Challenges of Agile Product Development
In the adoption of Agile project management practices to the development of hardware or combined hardware-software engineering projects, and the adaptations to common Agile techniques that may be applied for best results with hardware projects, let's consider some of the challenges that may be faced and how you might address them.
For example, do you develop software and firmware only after you've developed and assembled an iteration of physical prototype hardware? Or do you develop an iteration of your software and firmware concurrently with the development and assembly of the corresponding hardware and use other methods such as simulation to stand in for the hardware until an iteration of the physical hardware is ready?
When using Agile project management techniques, it is desirable to be able to rapidly produce and demonstrate a working prototype of your technology and to rapidly iterate and refine and build on each prototype without necessarily having a perfectly engineered product ready to go at the first iteration. When you're working with hardware, however, you need to deal with the lead time required to source components, to fabricate printed circuit boards, to have prototype layouts assembled by an external pick-and-place assembly contractor or to have custom plastics injection-moulded and so on.
What if the lead-time required for these processes is longer than the time allocated to a particular iteration or sprint? These types of external supply and manufacturing dependencies are unique to hardware, and aren't present in software development - so they present a unique challenge when trying to apply agile methods to the management of hardware projects. While these constraints may seem like a daunting challenge to adoption of Agile in the hardware engineering industry, techniques and tools such as in-house rapid prototyping, 3D printing, CNC milling of simple PCBs and the like present part of a potential solution, allowing for rapid, agile iteration of hardware prototypes.

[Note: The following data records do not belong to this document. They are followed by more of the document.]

import Summits.HubbardSuperconductivity.HubbardSuperconductivity.Theorems.AnisotropyChordTransferFibre3FinX3Eval

/-!
# Route `AnisotropyChord` / H0 rotor rung: FIN per-`L` GM₃ (X5), `L = 27` — rows `N₁` / D / side-condition cell facts, part `p22`

Kernel facts (`decide +kernel`) for cert cells 63, 64 of the per-`L` grid of `L = 27`: `xbnCellAny2` (row `N₁` on XB2 point wedges recomputed in the kernel, exporting the literal brackets `nt ⊇ T⁺ − 3λ₂` and `tb ⊇ T⁺·D`), `xdCellAnyN0` (row D, reads `nt`), `sdCellAnyZN` (side condition, reads `nt`); evaluators `…FinX3Eval` / `…FinX5Eval`; constants from the compiled design probe (x3probe/x3plan, margins c ×0.985, b ×1.03, aD ×1.03); assembled in `…FinX5GM3TwentySeven`.
Prover seat `hubbard-h0-rotor-p3` g8; helper for piece A = stmt-HubbardSuperconductivity-23918 of rung 19089 (`--supports`, helper class).
WHAT THIS IS NOT: nothing here proves superconductivity in the Hubbard model (rotor TARGET as worded stays FALSE, g15 verdict); kernel facts for the FIN certificate of ONE conditional reduction.  Tree imports only; zero data; standard axioms.
-/

set_option linter.dupNamespace false
set_option autoImplicit false

namespace Summit.HubbardSuperconductivity.HubbardSuperconductivity.Theorems.AnisotropyChord.Transfer.Fibre3

namespace FinXD

open FinXB FinCell Hole2

set_option maxHeartbeats 4000000 in
/-- row `N₁` of cell 63 of `L = 27` (`c = 121/200`), exporting `nt`, `tb`. [folklore] -/
theorem xn27_63 : xbnCellAny2 27 (49/50 : ℚ) 347375715899160 356060108796640 (121/200 : ℚ) ((-2398189275366 : ℤ), (3291549792238 : ℤ)) ((1039722597782785 : ℤ), (1071478236821487 : ℤ)) = true := by decide +kernel

set_option maxHeartbeats 4000000 in
/-- row D of cell 63 of `L = 27` (`aD = 83/1000`). [folklore] -/
theorem xd27_63 : xdCellAnyN0 27 (49/50 : ℚ) 347375715899160 356060108796640 (83/1000 : ℚ) ((-2398189275366 : ℤ), (3291549792238 : ℤ)) = true := by decide +kernel

set_option maxHeartbeats 4000000 in
/-- side condition of cell 63 of `L = 27` (`c, b = 63/100, aD`). [folklore] -/
theorem sd27_63 : sdCellAnyZN 27 (49/50 : ℚ) 100 347375715899160 356060108796640 ((121/200 : ℚ), (63 : ℕ), (83/1000 : ℚ)) ((-2398189275366 : ℤ), (3291549792238 : ℤ)) = true := by decide +kernel

set_option maxHeartbeats 4000000 in
/-- row `N₁` of cell 64 of `L = 27` (`c = 121/200`), exporting `nt`, `tb`. [folklore] -/
theorem xn27_64 : xbnCellAny2 27 (49/50 : ℚ) 356060108796640 364961611516556 (121/200 : ℚ) ((-2356693349198 : ℤ), (3318810290206 : ℤ)) ((1065817113385410 : ℤ), (1098210164495186 : ℤ)) = true := by decide +kernel

set_option maxHeartbeats 4000000 in
/-- row D of cell 64 of `L = 27` (`aD = 83/1000`). [folklore] -/
theorem xd27_64 : xdCellAnyN0 27 (49/50 : ℚ) 356060108796640 364961611516556 (83/1000 : ℚ) ((-2356693349198 : ℤ), (3318810290206 : ℤ)) = true := by decide +kernel

set_option maxHeartbeats 4000000 in
/-- side condition of cell 64 of `L = 27` (`c, b = 63/100, aD`). [folklore] -/
theorem sd27_64 : sdCellAnyZN 27 (49/50 : ℚ) 100 356060108796640 364961611516556 ((121/200 : ℚ), (63 : ℕ), (83/1000 : ℚ)) ((-2356693349198 : ℤ), (3318810290206 : ℤ)) = true := by decide +kernel

end FinXD

end Summit.HubbardSuperconductivity.HubbardSuperconductivity.Theorems.AnisotropyChord.Transfer.Fibre3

A prototype iteration of a hardware system doesn't have to physically involve hardware, either. Simulation and visualisation tools can play a valuable role of validating the design and performance of all the components that come together into a new product, even before a prototype is actually physically constructed. FPGAs and logic synthesis may also be valuable tools here, allowing for validation of soft cores before physical hardware is constructed. One of the challenges for combined software and hardware development is that software can normally be developed fairly rapidly and the development broken down into smaller iterative chunks. Hardware, on the other hand, may require months to show a working component or feature, which has been implemented starting from scratch.
If the software development must wait for the hardware to be created before final testing, this can create significant testing delays. Hardware must also often follow strictly defined process models, meet compliance standards, and it can be difficult to make late changes to hardware. This means that feature creep can be difficult and expensive in hardware engineering, although Agile methods are traditionally more accepting of "feature creep" compared to traditional "waterfall" management methods.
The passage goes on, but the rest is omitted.